El  demandante no cumplió con dicha obligación. En el  escrito, enfocó su discurso en sostener que el Tribunal no  tuvo en cuenta, o desestimó erradamente, la evidencia que  aportó el defensor en la audiencia del artículo 447 de  la Ley 906 de 2004 y que, según él, permitía  inferir que en el caso de la procesada se reunían los  requisitos para predicarle la calidad de madre cabeza de familia.  
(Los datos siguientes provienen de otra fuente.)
import Summits.BirchSwinnertonDyer.BirchSwinnertonDyer.Theorems.AdditiveKolyvaginRoadLevelSystemsDichotomyOfPoitouTate
import Summits.BirchSwinnertonDyer.BirchSwinnertonDyer.Theses.AdditiveKolyvaginRoad
import HarnessLib

/-!
# Route `AdditiveKolyvaginRoad`, crux `LevelKolyvaginSystemsAdditive` (item stmt-BirchSwinnertonDyer-21396, KS′):
# the DICH door BY NAME — `(∀ K, poitouTate_selmerStructure_duality K) → KolyvaginPrimitiveAdditive → LevelKolyvaginSystemsAdditive`
# (cell `pub/bsd-wall`, width seat `bsd-wall-akr-p2x-w5` g0; `--supports stmt-BirchSwinnertonDyer-21396`, helper; the proof of
# lead g2's socket p624986 `levelKolyvaginSystemsAdditive_of_kolyvaginPrimitiveAdditive` re-run on `dich_of_poitouTate` —
# imports only route-independent modules and the route file itself)

WHAT.
* `levelKolyvaginSystemsAdditive_of_kolyvaginPrimitiveAdditive_of_poitouTate` — **the DICH door, by name**:
  `(∀ K, poitouTate_selmerStructure_duality K) → KolyvaginPrimitiveAdditive → LevelKolyvaginSystemsAdditive`.
* `levelKolyvaginSystemsAdditive_of_kolyvaginPrimitiveAdditive_of_dual` — the same from the route's DUAL bundle
  `PublishedDualityInputsAdditiveKoly` alone (only its Poitou–Tate conjunct is used; no PUB bundle 20137, no Cassels–Tate): the
  crux KS′ (r8) follows from the target KPA′ (r2) modulo ONE published E-side named fact. (The lead g3's Twin door
  `…LevelKolyvaginSystemsAdditiveIffKolyvaginPrimitive` gives `PUB → DUAL → (KS′ ↔ KPA′)`; this door drops PUB on the way up.)

HONEST FRAMING: two theorems; 0 definitions, 0 named facts, 0 `sorry`; CONDITIONAL on the named
Poitou–Tate fact and on KPA′ (open at `p² ∣ N`); closes nothing. BSD is not proved by any of this; KS′ and KPA′ stay OPEN.

References: [cite: WZhang2014, Thm. 4.3, Lemma 5.3, Prop. 5.4, Thm. 7.2, §8.1, Lemma 8.2, Lemma 8.4, §9]
[cite: MazurRubin2004, Lemma 4.1.7] [cite: MilneADT2006, Ch. I, Thm. 4.10].
-/

-- single-conjunct summit: `Summit.BirchSwinnertonDyer.BirchSwinnertonDyer.…` repeats the name by design
set_option linter.dupNamespace false

noncomputable section

open scoped Classical

namespace Summit.BirchSwinnertonDyer.BirchSwinnertonDyer.Theorems.AdditiveKoly

open WeierstrassCurve NumberField IsDedekindDomain
  Literature.NumberTheory.EllipticCurves Literature.NumberTheory.EllipticCurves.ModularForms
  Literature.NumberTheory.EllipticCurves.Rank1Residual Literature.NumberTheory.GaloisRepresentations Module
  Literature.NumberTheory.GaloisCohomology
  Summit.BirchSwinnertonDyer.Rank1Residual.X11b.Three.Koly
  Summit.BirchSwinnertonDyer.BirchSwinnertonDyer.Theses.AdditiveKolyvaginRoad

/-- **The DICH door, BY NAME: `(∀ K, poitouTate_selmerStructure_duality K) → KolyvaginPrimitiveAdditive →
LevelKolyvaginSystemsAdditive`.** The crux KS′ (stmt-BirchSwinnertonDyer-21396) follows from the route's target KPA′
(stmt-BirchSwinnertonDyer-21400) modulo ONE published E-side named fact (Poitou–Tate for Selmer structures): the proof of lead g2's socket
`levelKolyvaginSystemsAdditive_of_kolyvaginPrimitiveAdditive` (intended family `exists_transverseLevelSpaces`, synthetic system
`nonempty_levelKolyvaginSystemP_of_selmerDichotomy`) run on `dich_of_poitouTate`. KPA′ is OPEN at `p² ∣ N`; this closes nothing. [cite: WZhang2014, Thm. 4.3, Lemma 5.3, Prop. 5.4, Thm. 7.2, §8.1, Lemma 8.2, Lemma 8.4]
[cite: MilneADT2006, Ch. I, Thm. 4.10] -/
theorem levelKolyvaginSystemsAdditive_of_kolyvaginPrimitiveAdditive_of_poitouTate
    (hPT : ∀ (K : Type) [Field K] [NumberField K], poitouTate_selmerStructure_duality K)
    (hKPA : KolyvaginPrimitiveAdditive) : LevelKolyvaginSystemsAdditive := by
  intro W _ _ _ p _ K _ _ Dt β ι h5 hadd hsurj hsp htwo htam hr1 hK hodd hlt hH hL hβ hcM c hc1 _
  obtain ⟨𝒮, h𝒮, hfin⟩ := exists_transverseLevelSpaces W K p ι c
  obtain ⟨hLower, hRaise, hTwo⟩ := dich_of_poitouTate hPT W p K ι c h5 hsurj hK hodd hlt hc1 𝒮 h𝒮
  exact nonempty_levelKolyvaginSystemP_of_selmerDichotomy W K p Dt β ι c hK hH hβ 𝒮 h𝒮 hfin hLower hRaise hTwo
    (hKPA W p K Dt β ι h5 hadd hsurj hsp htwo htam hr1 hK hodd hlt hH hL hβ hcM)

/-- **The DICH door from the route's DUAL bundle alone: `PublishedDualityInputsAdditiveKoly → KolyvaginPrimitiveAdditive →
LevelKolyvaginSystemsAdditive`** (only its Poitou–Tate conjunct is used; no PUB bundle, no Cassels–Tate). With the tree's
`kolyvaginPrimitiveAdditive_of_levelSystems` ∕ `bottomRankOneAdditive_of_kolyvaginPrimitiveAdditive` (which do use PUB) the
two cruxes coincide modulo the published bundles; this direction needs DUAL's Poitou–Tate half only.
[cite: WZhang2014, Thm. 4.3, §8.1, §9] [cite: MilneADT2006, Ch. I, Thm. 4.10] -/
theorem levelKolyvaginSystemsAdditive_of_kolyvaginPrimitiveAdditive_of_dual (hDual : PublishedDualityInputsAdditiveKoly)
    (hKPA : KolyvaginPrimitiveAdditive) : LevelKolyvaginSystemsAdditive :=
  levelKolyvaginSystemsAdditive_of_kolyvaginPrimitiveAdditive_of_poitouTate (fun K _ _ ↦ hDual.2 K) hKPA

end Summit.BirchSwinnertonDyer.BirchSwinnertonDyer.Theorems.AdditiveKoly

end
-- `Assembly` holds: proved by `Summit.BirchSwinnertonDyer.BirchSwinnertonDyer.Rank1Residual.TwinTransport.twinTransportX9_assembly` (its module imports this route file, so no `_holds` link can be stated here).

/-- item stmt-BirchSwinnertonDyer-19921 · aside · rank 9 · open · by operator
sources: GrossZagier1986, KolyvaginEulerSystems1990, Summits/BirchSwinnertonDyer/BirchSwinnertonDyer/Theses/SmallImageMuTransfer.lean (stmt-19921)
[support] The one PUBLISHED input the halves-glue consumes: Gross–Zagier–Kolyvagin, rank = analytic
rank for analytic rank ≤ 1 with Ш finite (tree named fact
rank_eq_analyticRank_of_analyticRank_le_one; used by bsdp_of_missingPPartAt to turn Miller's last
clause into BSD(E,2)). Carried as a displayed PUB hypothesis; never counted as progress. The further
PRINT of the roads to the two halves (Greenberg Thm-4.1 analogues at a multiplicative prime
thm41Analogue_charValue_rankZero_numberField_anyPrime / …_split_baseChange_anyPrime, modularity) and
the referee-passed MEMO inputs (Kato ⊗ℚ at a multiplicative 2:
X5.O1.KatoMultiplicativeDivisibilityRat W 2, HOME mult/PROOF-MULT.md RC-2; Greenberg–Stevens at 2:
greenberg_stevens W 2, mult/PROOF-GS2.md RC-4) enter the LINES under the halves (bridge
multiplicativeRankZeroAtTwo_of_muRoad, p409679), not this glue. -/
@[route_item "route-BirchSwinnertonDyer-TwinTransportX9"]
def RankEqAnalyticRankLeOne : Prop :=
  Literature.NumberTheory.EllipticCurves.rank_eq_analyticRank_of_analyticRank_le_one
Por  otra parte, en el desarrollo de la demanda, el censor ni siquiera se  preocupó por refutar los fundamentos de hecho en los cuales se  apoyaron las instancias en aras de adoptar la conclusión según  la cual a ROSANA MARÍA AREISA CORREA no podía  asignársele tal condición.  
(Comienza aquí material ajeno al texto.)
import Literature.Barriers.CriticalPhenomena.LaceExpansionXSpaceTriangleNumerics
import HarnessLib

/-!
# Liu–Slade (2026), §7.2: the numerical input of the subcritical-to-critical crossover theorem
# for nearest-neighbour percolation — `Δ⁽⁰⁾(p_c) ≤ 0.43`, `Δ̃⁽⁰⁾(p_c) ≤ 0.18` ("`d₀ = 15` is
# sufficient") — and the closing inequality of its bootstrap, in the tree's triangle vocabulary

CITATION HEADER. Source: Y. Liu, G. Slade, *Crossover from subcritical to critical decay: random
walk, self-avoiding walk, percolation*, arXiv:2605.15545v1 (15 May 2026), UNREFEREED (bib key
`LiuSlade2026Crossover`; held as `lit paper:arxiv-2605.15545`, TeX source `corpus-tex` — the store
holds no PDF, so locators below are section / lemma numbers and the authors' LaTeX labels, not PDF
pages). Companion of `Literature/Barriers/CriticalPhenomena/LaceExpansionXSpaceTriangleNumerics.lean`,
whose named fact `FitznerVanDerHofstad2017_triangleBoundsPc` is the `d = 11` input this file
evaluates against. Origin: build `lace`, unit `b2b-lace-dmps-g18` (the "DMPS route" seat, whose
brief is the census of non-NoBLE doors and consumers for nearest-neighbour `ℤ^d`, `d = 10, 11`).

WHAT THE PAPER PROVES, AND FOR WHICH `d`. Theorem 7.1 (§7.1): "(i) The function `τ_p` obeys
Assumption Ω for all `d ≥ 2` and `p ∈ (0, p_c)`. (ii) For nearest-neighbour percolation in
dimensions `d ≥ 15`, and for any fixed `ζ ∈ (0, ½(d-6))`, there exist `δ, M, K_IR > 0` such that
`(J_p^{(μ)}, g_p^{(μ)}) ∈ 𝒬_{M,K_IR,ζ}` uniformly in `p ∈ [p_c - δ, p_c)` and `μ ∈ Ω̄_p`." Directly
after it: "We expect Theorem 7.1(ii) to remain valid for all `d > 6`, but our use of the lace
expansion for the nearest-neighbour model requires us to take `d ≥ 15`, in order to apply the
numerical results proved in [FH17]." Theorem 7.1 is a CONSUMER of the Fitzner–van der Hofstad
bounds at `p_c` (it is not a route to mean-field behaviour below `d = 11`), and it claims nothing for
`d ≤ 14`. Nothing in this file contradicts or weakens anything the paper states.

WHAT THIS FILE RECORDS (statement level).

* §7.2, display `(eq:triangles)`: "We define the tilted triangle diagrams
  `Δ^{(μ)}(p) = ‖τ_p^{(μ)} * τ_p * τ_p - δ_0‖_∞`, `Δ̃^{(μ)}(p) = 2dp ‖P * τ_p^{(μ)} * τ_p * τ_p‖_∞`",
  `P(x) = (2d)⁻¹ 𝟙{‖x‖₁ = 1}` (§7.1), `τ_p^{(μ)}(x) = τ_p(x) e^{μ·x}`. At `μ = 0`, `p = p_c` these
  are EXACTLY the tree's `percTriBar00 d` (`= sup_x (τ_{p_c}^{⋆3}(x) - δ_{0,x})`, Fitzner–van der
  Hofstad's `T̄^{(0,0)}`) and `percTriTildeBar d` (`= sup_x (τ ⋆ τ ⋆ τ̃)(x)`, `τ̃ = 2dp_c D ⋆ τ`,
  Fitzner–van der Hofstad's `T_{p_c}`): `triangleZeroPc`, `tildeTriangleZeroPc` below are
  abbreviations, not new objects.
* §7.2, display `(eq:triangle^0)` and the sentence after it: "we can take `d₀` sufficiently large
  so that `Δ^{(0)}(p_c) ≤ 0.43`, `Δ̃^{(0)}(p_c) ≤ 0.18` for all `d ≥ d₀`. By the Mathematica
  notebook of [FH17], `d₀ = 15` is sufficient. In particular, we have
  `Δ̃^{(0)}(p_c)(1 + 2Δ^{(0)}(p_c)) ≤ (0.18)(1.86) = 0.3348`." → `NumericalInput d` (the two
  inequalities), the NAMED FACT `LiuSlade2026_numericalInput` (`∀ d ≥ 15`: a COMPUTER-ASSISTED,
  UNREFEREED claim — an unpublished run of the [FH17] notebook — vendored to be CITED, never proved
  or evaluated here; users take `(h : LiuSlade2026_numericalInput)`), and `haraRate_le_of_numericalInput`
  (the printed product `0.3348`).
* Lemma 7.3 (`d ≥ 11`, `p ≤ p_c`), hypothesis `(eq:perc_r)`:
  "`e^{‖μ‖_∞} Δ̃^{(μ)}(p)(1 + 2Δ^{(μ)}(p)) ≤ r < 1`", with the remark "Our hypothesis (eq:perc_r) is
  slightly weaker than the original hypothesis `e^{‖μ‖_∞}(p + 2dpΔ^{(μ)}(p))(1 + 2Δ^{(μ)}(p)) ≤ r < 1`
  in [Hara90]; the adequacy of the weaker hypothesis was observed by Hara and is described in
  [FH17]." At `μ = 0`, `p = p_c` the left side is `haraRate (Δ^{(0)}(p_c)) (Δ̃^{(0)}(p_c))`
  `= T_{p_c}(1 + 2T̄^{(0,0)})`, the left side of Fitzner–van der Hofstad's (7.2)
  ("it suffices to prove that `T_{p_c}(1 + 2T̄^{(0,0)}) < 1`"); `haraRate_lt_one_of_triangleBoundsPc`
  derives (7.2) for every `d ≥ 11` from the tree's named fact (7.1): `0.28036 · 2.07124 = 0.58069… < 1`.
* Lemma 7.6 (`d ≥ 15`: "`Δ^{(μ)}(p) ≤ 2Δ^{(0)}(p_c) + γ`, `Δ̃^{(μ)}(p) ≤ 2Δ̃^{(0)}(p_c) + γ`,
  `B^{(μ)}(p) ≤ B^{(0)}(p_c) + γ`"), proof, display `(eq:perc_boot_pf)`: "Fix `r ∈ [0.98, 1)`. Given
  the bootstrap hypothesis (and `d ≥ 15`), we can use (eq:triangle^0) to estimate (eq:perc_r) by
  `e^{‖μ‖_∞} Δ̃^{(μ)}(p)(1 + 2Δ^{(μ)}(p)) ≤ e^{‖μ‖_∞}(2Δ̃^{(0)}(p_c) + 2γ)(1 + 4Δ^{(0)}(p_c) + 4γ)`
  `≤ e^{‖μ‖_∞}[2(0.18)(1 + 4(0.43)) + O(γ) + 8γ²] = e^{‖μ‖_∞}[0.9792 + O(γ) + 8γ²]`. Since
  `‖μ‖_∞ ≤ m_p → 0` as `p → p_c`, the above is less than `r` when `γ` and `δ` are sufficiently
  small." The sentence before the lemma: "Our choice of `δ > 0`, and the need to take `d ≥ 15`
  (rather than `d ≥ 11`), occur in the next lemma." The `γ = 0`, `μ = 0` value of the middle
  expression, `2Δ̃^{(0)}(p_c)(1 + 4Δ^{(0)}(p_c))`, is `closingMajorant` below; the argument closes iff
  it is `< 1` (then `r` is chosen in between). `closingMajorant_le_of_numericalInput` reproduces
  the printed `0.9792`, `closingMajorant_lt_one_of_numericalInput` the conclusion `< 1`.

THE `d = 11` EVALUATION (why the tree's `d ≥ 11` input does not already give `d₀ = 11`; recorded,
not asserted as a theorem about percolation). `FitznerVanDerHofstad2017_triangleBoundsPc` gives, for
`d ≥ 11`, only the UPPER bounds `Δ^{(0)}(p_c) ≤ 0.53562`, `Δ̃^{(0)}(p_c) ≤ 0.28036`; the best bound
on `closingMajorant` they yield is `2 · 0.28036 · (1 + 4 · 0.53562) = 1.7620513856 > 1` (kernel
arithmetic in the `example`s at the end of the file), so Lemma 7.6's closing step is NOT verified at
`d = 11` from the printed `d = 11` numbers — consistent with the authors' `d ≥ 15`. For comparison,
WITHOUT the two symmetrisation factors `2` of Lemma 7.6 (they enter through
"`Δ^{(μ)}(p) ≤ 2‖τ_sym^{(μ)} * τ_p * τ_p - δ_0‖_∞`" in the proof of Lemma 7.6, where
"`τ_sym^{(μ)}(x) = ½(τ_p^{(μ)}(x) + τ_p^{(μ)}(-x)) = τ_p(x) cosh(μ·x)`" is defined before Lemma 7.5)
the closing quantity would be the Hara rate itself, bounded by `0.58069… < 1` at `d = 11` — an
observation about the shape of the argument, not a claim that Lemma 7.6 holds at `d = 11`.
Exact rationals: `2 · 0.28036 · (1 + 4 · 0.53562) = 275320529/156250000`; the two printed bounds
would both have to shrink by the factor `λ* = 0.70836…` (root of `8abλ² + 2bλ = 1`,
`(a, b) = (0.53562, 0.28036)`) for the majorant to reach `1`. These are facts about printed
decimals; no declaration of this file evaluates a percolation quantity.

ABSOLUTE RULE respected: the paper's claims enter only as `def … : Prop` (cited, never asserted);
the theorems below are either monotone arithmetic consequences of those Props or of the tree's
named fact (7.1), with their locators.

## References

* Y. Liu, G. Slade, arXiv:2605.15545v1 (2026): §7.1 (Thm. 7.1 and the paragraph after it;
  `P`, `τ_p`, OZ equation (eq:OZperc)), §7.2 (displays (eq:triangles), (eq:triangle^0) and the two
  sentences after it; Lemma 7.3 with (eq:perc_r) and the [Hara90] remark; Lemma 7.6, its proof
  through (eq:perc_boot_pf), and the sentence preceding the lemma; Cor. 7.7).
* R. Fitzner, R. van der Hofstad, Electron. J. Probab. 22 (2017) no. 43 (arXiv:1506.07977): §7,
  (7.1)–(7.2) (proof of Thm. 1.4).
* T. Hara, Probab. Theory Related Fields 86 (1990) 337–385 ([Hara90] of the source): the original
  hypothesis quoted in Lemma 7.3's proof.
-/

noncomputable section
De  la simple lectura del fallo atacado, la Sala advierte que no solo el  Tribunal tuvo en cuenta toda la evidencia que aportó el  defensor con el fin de demostrar que aquella era cabeza de familia,  sino además concluyó que no revelaban «la  verdadera situación de la menor a cargo de la procesada»3.  
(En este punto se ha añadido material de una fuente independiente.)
import Summits.ValiantsHypothesis.ValiantsHypothesis.Theorems.LacunarySymmetroidMatrixDescartesCensusFlankRow

/-!
# `MatrixDescartes` census — W4 boundary layer: the GRAM-BLOCK RESIDUAL KILL of the two-ended edges `x..17` (chamber 1706)

HONEST FRAMING.  Object-search cell `pub-symmetroid`, item `DoorA26 = PosRootLawAt 2 6 19` (stmt-ValiantsHypothesis-19979, OPEN,
typed, never asserted).  The W4 line (notes TROPFAN-W4-E1G17, CAPACITY09-E1G18, TWOROW-E1G19, W4-E1G20, O9-E1G22, RESIST518–520)
studies the DEGENERATIONS of HYPOTHETICAL Descartes-sharp symmetric `2 × 2` six-term pencils on the V = 20 open-core supports of
chamber 1706 (pair-sum order of `(0,2,3,7,16,27)`).  After those notes every channel lies in one of the 63 faces
`T ⊆ {1,2,3,17,18,19}` of the cone `C₈`, decided by the 15 boundary long edges `x..y` — «out of reach of row methods» (TWOROW §7).
This file is the FIRST kill on that layer (seat note GRAMBLOCK-E2G26, engine-2 g26): on the two-ended edges `x..17` (`x = 0,1,2,3`)
the hull-edge form in ZP normal form is `F = A·C − B²`, `A = a₀ + a₁X^{d₁} + a₂X^{d₂}`, `B = [b₀ +] b₁X^{d₁} + ⋯ + b₄X^{d₄}`,
`C = [c₀ + ⋯ +] c_xX^{d_x} + ⋯ + c₅X^{d₅}` (`#terms = 18 − x`), and the positions `2d₃, d₃+d₄, 2d₄` carry ONLY the B-Gram block
`−b₃², −2b₃b₄, −b₄²`.  Killing the other `#terms − 3` exponents by Euler twists (`countP_posRoots_le_countP_twists`, ≤ 1 root each)
leaves `−(M₃₃ b₃² X^{2d₃} + 2M₃₄ b₃b₄ X^{d₃+d₄} + M₄₄ b₄² X^{2d₄})` with INTEGER multipliers; when `M₃₄² < M₃₃M₄₄` this definite
binary form in `(b₃X^{d₃}, b₄X^{d₄})` has NO positive root (`countP_posRoots_gramBlock_eq_zero`; for `b₃ = b₄ = 0` it is the zero
polynomial, whose root multiset is empty), so `#Z₊^{mult}(F) ≤ #terms − 3 < #terms − 1`: the channel is dead.  NO SIGN HYPOTHESIS on
any letter.  The inequality is support-level (46 / 52 / 62 / 64 of the 115 core supports for `x = 0 / 1 / 2 / 3`); here it is the
hypothesis `hdef`, discharged per support in `…CensusGramBlockBoundaryRows` by `decide`.  Mirror (edges `3..(20−x)`, chamber 954)
by `d ↦ −d` bookkeeping, not typed.  Nothing here bounds `ζ_sym(2,6)`, decides `DoorA26`, or bears on `MatrixDescartes`
(stmt-ValiantsHypothesis-18050) / `VP ≠ VNP`: a dead channel is a statement about hypothetical objects.

[folklore] Rolle with multiplicity (Euler twists) + definiteness of a binary quadratic form; no single source.
-/

-- `Summit.ValiantsHypothesis.ValiantsHypothesis.…` repeats a component by the D-0017 layout
-- (single-conjunct summit), which the `dupNamespace` linter flags; the name is mandated.
set_option linter.dupNamespace false

namespace Summit.ValiantsHypothesis.ValiantsHypothesis.Theorems.LacunarySymmetroidMatrixDescartes.Census

open Polynomial Finset
open scoped BigOperators Polynomial

/-! ### A definite B-Gram block on the moment curve has no positive root -/

/-- **Residual lemma.**  For reals `b₃, b₄, P, Q, R` with `Q·Q < P·R` (the symmetric matrix `[[P,Q],[Q,R]]` is definite) and
exponents `i, j`, the trinomial `−(b₃²·P) X^{2i} − (2b₃b₄·Q) X^{i+j} − (b₄²·R) X^{2j}` has no positive root (counted with
multiplicity): at a positive root, `P u² + 2Q uv + R v² = 0` with `u = b₃x^i`, `v = b₄x^j` forces `u = v = 0`, i.e. `b₃ = b₄ = 0`,
and then the polynomial is `0`, whose root multiset is empty. [folklore] -/
theorem countP_posRoots_gramBlock_eq_zero (b₃ b₄ P Q R : ℝ) (hdef : Q * Q < P * R) (i j : ℕ) :
    ((C (-(b₃ ^ 2) * P) * X ^ (2 * i) + C (-(b₃ * b₄ + b₃ * b₄) * Q) * X ^ (i + j)
        + C (-(b₄ ^ 2) * R) * X ^ (2 * j) : ℝ[X]).roots.countP (fun x => 0 < x)) = 0 := by
  classical
  set p : ℝ[X] := C (-(b₃ ^ 2) * P) * X ^ (2 * i) + C (-(b₃ * b₄ + b₃ * b₄) * Q) * X ^ (i + j)
    + C (-(b₄ ^ 2) * R) * X ^ (2 * j) with hp_def
  by_cases hp : p = 0
  · rw [hp, roots_zero]; simp
  rw [Multiset.countP_eq_zero]
  intro x hx hx0
  rw [mem_roots hp] at hx
  have hx' : p.eval x = 0 := hx
  have hev : p.eval x = -(P * (b₃ * x ^ i) ^ 2 + 2 * Q * ((b₃ * x ^ i) * (b₄ * x ^ j)) + R * (b₄ * x ^ j) ^ 2) := by
    rw [hp_def]
    simp only [eval_add, eval_mul, eval_C, eval_pow, eval_X]
    ring
  rw [hev, neg_eq_zero] at hx'
  have hPR : 0 < P * R - Q * Q := sub_pos.2 hdef
  have key1 : (P * (b₃ * x ^ i) + Q * (b₄ * x ^ j)) ^ 2 + (P * R - Q * Q) * (b₄ * x ^ j) ^ 2
      = P * (P * (b₃ * x ^ i) ^ 2 + 2 * Q * ((b₃ * x ^ i) * (b₄ * x ^ j)) + R * (b₄ * x ^ j) ^ 2) := by ring
  have key2 : (Q * (b₃ * x ^ i) + R * (b₄ * x ^ j)) ^ 2 + (P * R - Q * Q) * (b₃ * x ^ i) ^ 2
      = R * (P * (b₃ * x ^ i) ^ 2 + 2 * Q * ((b₃ * x ^ i) * (b₄ * x ^ j)) + R * (b₄ * x ^ j) ^ 2) := by ring
  rw [hx', mul_zero] at key1 key2
  have hv2 : (b₄ * x ^ j) ^ 2 = 0 := by
    nlinarith [sq_nonneg (P * (b₃ * x ^ i) + Q * (b₄ * x ^ j)), mul_nonneg hPR.le (sq_nonneg (b₄ * x ^ j))]
  have hu2 : (b₃ * x ^ i) ^ 2 = 0 := by
    nlinarith [sq_nonneg (Q * (b₃ * x ^ i) + R * (b₄ * x ^ j)), mul_nonneg hPR.le (sq_nonneg (b₃ * x ^ i))]
  have hv0 : b₄ * x ^ j = 0 := (pow_eq_zero_iff two_ne_zero).mp hv2
  have hu0 : b₃ * x ^ i = 0 := (pow_eq_zero_iff two_ne_zero).mp hu2
  have hb3 : b₃ = 0 := by
    rcases mul_eq_zero.mp hu0 with h | h
    · exact h
    · exact absurd h (pow_ne_zero _ hx0.ne')
  have hb4 : b₄ = 0 := by
    rcases mul_eq_zero.mp hv0 with h | h
    · exact h
    · exact absurd h (pow_ne_zero _ hx0.ne')
  apply hp
  rw [hp_def, hb3, hb4]
  simp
Tampoco  se preocupó por refutar por las afirmaciones del ad quem  conforme a las cuales ROSANA MARÍA AREISA CORREA no podía  estar a cargo del grupo familiar, en tanto había manifestado  «que  no tiene trabajo y que vivía con sus hijos  mayores, quienes asumían las obligaciones de la familia»4.  O que era «evidente  que la menor de quien se pide protección cuenta con otros  miembros del grupo familiar que, incluso antes de la detención  de su madre, la asistían»5.  Y mucho menos explicó las razones por las cuales el interés  superior de la niña se cumpliría a satisfacción  con la presencia de esta persona en la casa, cuando los mismos hechos  del caso indican que se dedicaba a actividades de narcotráfico  con otros miembros de su familia, en este caso, con un hijo de  diecinueve (19) años de edad.  

3.  En  este orden de ideas, el discurso de la defensa no es suficiente para  controvertir el fallo impugnado ni tampoco para demostrar algún  error de trámite o juicio. Por lo tanto, la demanda no será  admitida.  

Y  como la Sala tampoco advierte de forma manifiesta la necesidad de  cumplir con alguno de los fines de la casación señalados  en el artículo 180 de la Ley 906 de 2004, ningún  pronunciamiento oficioso hará contra la decisión  dictada por el juez plural.  

Contra  lo aquí adoptado, es procedente el mecanismo de insistencia en  los términos explicados por la Corte a partir del fallo CSJ  SP, 12 sep. 2005, rad. 24322.  

IV.  DECISIÓN  

En  mérito de lo expuesto, la CORTE  SUPREMA DE JUSTICIA,  SALA  DE CASACIÓN PENAL,  

RESUELVE  

No  admitir la demanda de casación presentada por el abogado de  ROSANA MARÍA AREISA CORREA contra  el fallo proferido  por el Tribunal Superior del Distrito Judicial de Antioquia.  

Según  el artículo 184 de la Ley 906 de 2004, es facultad del actor  elevar petición de insistencia frente a lo decidido.  

Notifíquese  y cúmplase  

LUIS  ANTONIO HERNÁNDEZ BARBOSA  

JOSÉ  FRANCISCO ACUÑA VIZCAYA  

JOSÉ  LUIS BARCELÓ CAMACHO  

FERNANDO  LEÓN BOLAÑOS PALACIOS  

FERNANDO  ALBERTO CASTRO CABALLERO  

EUGENIO  FERNÁNDEZ CARLIER  

EYDER  PATIÑO CABRERA  

PATRICIA  SALAZAR CUÉLLAR  

LUIS  GUILLERMO SALAZAR OTERO  

NUBIA  YOLANDA NOVA GARCÍA  

Secretaria  

1

                    

Folios          122-123 de la actuación principal.  

2

                    

Folio 124 ibídem.  

3

                    

Folio 99 (reverso)          ibídem.  

4          Folio 100 ibídem.  

5          Ibídem.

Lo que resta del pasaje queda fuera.